Now that's a segue! :lol:
Sounds like one heck of a regime for all of you. When the time comes, roller blades. Winter time skijoring? All that pounding on the pavement may eventually come along later on as arthritis. That it's showing up now as heal spurs and shin splints and such in a warning I think, don't you?
The running is good over all for all of you but I would want to change that impact issue. There is no better way of burning off that excess energy in a dog them a good long run. There is also a mental aspect to excersizing a dog too. Obsticles are great and problem solving aswell. Finding a dogs motivation is key. Once you do it's only a matter of designing the excersize to use the motivation.

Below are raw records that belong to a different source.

import Literature.Topology.FourManifolds.DehnSurgeryFramingUniqueness
import Literature.Topology.FourManifolds.KnotComplementHomology
import Literature.Topology.FourManifolds.SliceRibbon
import Literature.Topology.FourManifolds.ZeroSurgeryHomotopyBallSliceGluing
import Literature.AlgebraicTopology.SingularHomology.ContractiblePunctured
import Literature.AlgebraicTopology.SingularHomology.HurewiczProofs
import Literature.AlgebraicTopology.SingularHomology.ProductWithContractible
import Literature.Topology.Euclidean.InvarianceOfDomain
import Mathlib.Topology.Maps.Proper.CompactlyGenerated
import HarnessLib

/-!
# The meridian and the longitude of a topologically flat slice disc

Topic `Literature/Topology/FourManifolds`; a sibling of `FlatDiscExteriorHomology.lean`, written for
the topological half of the Fox–Milnor programme (the named fact
`Literature.Topology.FourManifolds.exists_eq_mul_invert_of_isTopologicallySlice`, `SliceKnots.lean`).
A topologically slice knot `K` (`Knot.IsTopologicallySlice`, `SliceRibbon.lean`) comes with a
*merely continuous* product neighbourhood `F : 𝔻² × ℝ² ↪ B⁴` of a flat slice disc, whose boundary
tube `F|S¹ × ℝ² ⊆ S³` is a topological (not smooth) tube around `K`.  Every route to the
metabolizer of the Seifert form of `K` (Livingston 2005, §2 Thm. 2.6 and §6; Kauffman 1987,
Thm. 8.2) uses two facts about this tube which, for *smooth* tubes, are in the tree
(`DehnSurgeryFramingProofs.lean`, `DehnSurgeryFramingUniqueness.lean`, `SeifertCircleMap.lean`):

* the **meridian** `t ↦ F (x₀, r e^{2πit})` generates `H₁(S³ ∖ K; ℤ) ≅ ℤ` (so that the angular
  coordinate of `F` near the disc and the Seifert circle map of `K` have the same periods), and
* the **longitude** `t ↦ F (e^{2πit}, w)`, `w ≠ 0`, is null-homologous in `S³ ∖ K`: *the product
  framing of a flat slice disc is the zero (Seifert) framing* (Livingston 2005, proof of Thm. 2.6:
  "this depends on the triviality of the normal bundle"; §6 for the locally flat category).

Both are proved here without any taming of the topological tube, through one four-dimensional
picture: the **radial extension** `radialExt F : ℝ² × ℝ² → ℝ⁴` (`(x, w) ↦ ‖x‖ · F(x/‖x‖, w)` for
`‖x‖ ≥ 1`) is a continuous injection, hence an open embedding (invariance of domain,
`Literature.Topology.Euclidean.Brouwer.isOpenEmbedding_of_injective`); its core
`P = radialExt F (ℝ² × {0})` is a closed flat plane of `ℝ⁴` (the slice disc completed by the cone
over `K` outside the ball) containing `S³ ∩ P = K`, so that `S³ ∖ K ⊆ ℝ⁴ ∖ P`.

* `TopFlatDisc.isIso_singularHomology_map_inter` — Mayer–Vietoris for
  `ℝ⁴ = (ℝ⁴ ∖ P) ∪ radialExt F (ℝ² × ℝ²)` (both `ℝ⁴` and the neighbourhood contractible; Hatcher
  2002, §2.2 p. 149, in the tree as `mayerVietoris.isIso_map_inter_left_of_isZero`): the punctured
  neighbourhood `≅ ℝ² × (ℂ ∖ 0)` (`TopFlatDisc.puncturedHomeomorph`) carries `Hₖ(ℝ⁴ ∖ P)`, `k ≥ 1`;
* `TopFlatDisc.singularHomologyIsoSphereOne`, `isZero_singularHomology_planeCompl`,
  `nonempty_singularHomology_planeCompl_one_iso` — `Hₖ(ℝ⁴ ∖ P; M) ≅ Hₖ(S¹; M)` for `k ≥ 1`;
* `TopFlatDisc.exists_eq_zsmul_loopClass_planeMeridian`,
  `TopFlatDisc.zsmul_loopClass_planeMeridian_injective` — `H₁(ℝ⁴ ∖ P; ℤ) = ℤ · h(meridian)`
  (Hurewicz, Hatcher Thm. 2A.1, `HurewiczProofs.lean`; `π₁(ℂ ∖ 0)`, `PuncturedPlane.lean`; the winding
  functional, `HurewiczOne.lean`);
* `TopFlatDisc.map_complToPlaneCompl_injective` — `H₁(S³ ∖ K; ℤ) → H₁(ℝ⁴ ∖ P; ℤ)` is injective
  (`H₁(S³ ∖ K) ≅ ℤ`, `KnotComplementHomology.lean`, and the knot meridian maps to the plane
  meridian, of infinite order);
* `TopFlatDisc.exists_eq_zsmul_loopClass_meridian`, `zsmul_loopClass_meridian_injective`,
  `abelianization_mem_zpowers_meridian`, `zpow_abelianization_meridian_injective` — **the meridian
  of the flat tube generates `H₁(S³ ∖ K; ℤ)` and `π₁(S³ ∖ K)ᵃᵇ` and has infinite order**;
* `TopFlatDisc.loopClass_longitude`, `abelianization_of_longitude` — **the longitude of the flat
  tube is null-homologous** (it bounds the parallel disc `z ↦ radialExt F (z, w)` in `ℝ⁴ ∖ P`) and
  lies in the commutator subgroup of the knot group;
* `TopFlatDisc.winding_longitude`, `windingHomAb_bijective`, `ker_windingHom_eq_commutator`,
  `exists_mulEquiv_inv_windingHom` — the **winding hypotheses** of the covering-space road
  (`KnotWindingHypotheses.lean`, there for smooth tubes) for the flat tube: every circle-valued map
  winds `0` times along the longitude, and if the meridian winds `±1` times along
  `f : S³ ∖ K → S¹` then `f_* : π₁(S³ ∖ K)ᵃᵇ → ℤ` is bijective, `ker f_* = [π₁, π₁]`, and
  `[g] ↦ (f_* g)⁻¹` is an isomorphism `π₁ᵃᵇ ≃* ℤ`;
* `Knot.IsTopologicallySlice.exists_meridian_longitude` — summary from `K.IsTopologicallySlice`.

Everything is proved; no named fact is introduced; the definitions are the radial extension, the
plane, the tube maps and the meridian / longitude loops.

## References

* C. Livingston, *A survey of classical knot concordance*, Handbook of Knot Theory (2005), §2
  Thm. 2.6 and §6. [Livingston2005]
* D. Rolfsen, *Knots and Links*, Publish or Perish (1976), §3.B, §5.D (meridian, longitude,
  `H₁` of a knot complement). [Rolfsen1976]
* A. Hatcher, *Algebraic Topology*, CUP 2002, §2.2 p. 149 (Mayer–Vietoris), Thm. 2A.1
  (Hurewicz). [HatcherAT2002]
* M. H. Freedman, F. Quinn, *Topology of 4-manifolds* (1990), §9.3 (flat = locally flat with a
  product neighbourhood). [FreedmanQuinn1990]
-/

noncomputable section
import Summits.BirchSwinnertonDyer.BirchSwinnertonDyer.Theorems.ByReductionTypeAtTwoAdditiveGammaTwistKernelConverse
import Summits.BirchSwinnertonDyer.BirchSwinnertonDyer.Theorems.ByReductionTypeAtTwoAdditiveKatoTransportPrintExactAnyImageDoors
import HarnessLib

/-!
# Route ByReductionTypeAtTwo, crux C4″ `AdditivePotMultOverKAtTwo` (stmt-BirchSwinnertonDyer-22618; parent
# `AdditiveRankZeroAtTwo` 19098) — R16, part 3: R15 IN THE KERNEL FOR ANY IMAGE of `ρ̄_{W,2}`:
# `KatoOddBranchInputsAtTwoNegOneSplitTwistPrintExactAnyImage ↔ KatoOddBranchInputsAtTwoNegTwoSplitTwistPrintExactAnyImage`
# (GEN 2/3's transport re-run without the scope binder «`W[2]` irreducible»), and the `(−2)`-block doors — keys `γ⁻¹`
# and `γ` — keyed ENTIRELY by the ONE image-free `(−1)`-block input (theorems only)

Cell `bsd-2adic`, seat `bsd-2adic-k4-w3` GEN 4. GEN 3 (p696121/p696613) proved `KatoOddBranchInputsAtTwoNegOneSplitTwistPrintExact
↔ KatoOddBranchInputsAtTwoNegTwoSplitTwistPrintExact` for addL2x GEN 16's constants, whose scope binder `W.HasIrreducibleModPGaloisRep 2`
made R15 kernel for the two IRREDUCIBLE split-twist blocks only; for the two REDUCIBLE blocks (GEN 0's R14 targets) R15 stayed a
READING. Nothing in the transport looks at the image: the POINTWISE package transports
`negTwoPackage_of_negOnePackage_of_twTransport` / `negOnePackage_of_negTwoPackage_of_twTransport` (GEN 2/3; Literature
`Kato2004.exists_multDivisibilityInputsContra_of_semilinear_sideConditions`, any ring automorphism `θ`), the avatars
`exists_neg{One,Two}Avatar_of_quadraticTwist_two` (every elliptic `W`), the `𝐇¹_Γ`-twin `exists_iwasawaH1Data_negTwist_two`
(layer isomorphisms from `T₂W ≅ T₂W₂ ⊗ χ₂` for ANY model, p694845) and t42 GEN 22's `X`-twin
`AddSelmerTwistTwo.exists_twist_selmerDualData_two_inv` are all image-free. This file assembles them against the image-free
constants of `…AdditiveKatoTransportPrintExactAnyImageDefs.lean`:

* §1 `twTransport_of_negTwoSplitTwist_anyImage`, **`katoOddBranchInputsNegTwoPrintExactAnyImage_of_negOne`**;
* §2 `twTransport_of_negOneSplitTwist_anyImage`, `katoOddBranchInputsNegOnePrintExactAnyImage_of_negTwo`,
  **`katoOddBranchInputsNegOnePrintExactAnyImage_iff_negTwo`**; by-name corollary: the ONE image-free `(−1)` input implies BOTH
  addL2x GEN 16 constants (`katoOddBranchInputsAtTwoSplitTwistPrintExact_of_negOneAnyImage`);
* §3 the `(−2)`-block's doors (key `γ⁻¹` ideal/length form, key `γ`) RE-KEYED by `(−1)`-block data for ANY image: input
  `KatoOddBranchInputsAtTwoNegOneSplitTwistPrintExactAnyImage` and an integral multiple `L̃ = 2^m·L⁻_2(f,1,ω)` of the UNTWISTED
  branch; conclusion `ℓ_𝔮(X) ≤ ℓ_𝔮(Λ/(Tw L̃))` at every height-one `𝔮 ∌ 2` (`Tw L̃` = the `ωχ₂`-branch multiple,
  `unitTwist_doorMultiple_of_split`; image-free twins of GEN 3's §2 doors, plus the key-`γ` one).

So, BY NAME, the four split-twist block targets of C4″ — `KatoSharpAtTwoAdditiveNeg{One,Two}SplitTwist` (irreducible; + (A))
and `KatoMemberSharpAtTwoAdditiveNeg{One,Two}SplitTwistReducible` (reducible; (A) PRINT there) — read through ONE constant,
`KatoOddBranchInputsAtTwoNegOneSplitTwistPrintExactAnyImage` (R16). HONEST FRAMING (D-0036 / D-0054): theorems only — no
definition, no named fact, no instance, no `sorry`; route-independent (no `Theses` import); shrinks-literal (the reducible
blocks' transport READING ↦ KERNEL; four typed inputs ↦ one); closes none; nothing booked; BSD is not proved by any of this.
PARTITION: X5@2 additive potentially-multiplicative block, the four (−1)/(−2) × irreducible/reducible split-twist sub-blocks
× `p = 2`.

References: [GreenbergLNM1716] §4 p. 107; [Rubin2000] Ch. VI §1–§2; [Kato2004Asterisque] Thm. 12.4 (2) (p. 221), Thm. 12.5
(3)(4) with (12.5.1)/(12.5.2) (p. 222), §17.13 (pp. 279–280); [SilvermanAEC2009] X.5 Cor. 5.4, VIII.8 Cor. 8.3;
[MazurTateTeitelbaum1986Invent] §I.13, §I.17; [Greenberg1989] pp. 101–102; memo
`run/shared/lean/pub/bsd-2adic/k4w3/gen4/VERDICT-22618-k4w3-GEN4.md`.
-/

set_option autoImplicit false
-- the summit's namespace `Summit.BirchSwinnertonDyer.BirchSwinnertonDyer` (Sub = Summit) trips `dupNamespace`
set_option linter.dupNamespace false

I was unsure of that before I started but once done, the dog is tired. It's hard work to figure things out and it's that focus that does it. Like the way your dogs work together in hunting. It's the thinking it through that provides the challenge and the reward when it works the way they anticipate.
The protection training you have incorporated is geared to that mental excersize nicely. I would if you don't already aspects like searching by sight, smell and sound, the obsticles to the apprehencion can be set so that only using a specific skill or set of skills depending on level of ability in the dog.
There is an old barn out in Oakville that I used for training in pitch black and using planks and crates to build levels that have to be traversed that in part go away from the target. So my dog has to understand that it's finding the route to the target is the activity rather than jumping and barking.
How are they at regular day to day obedience?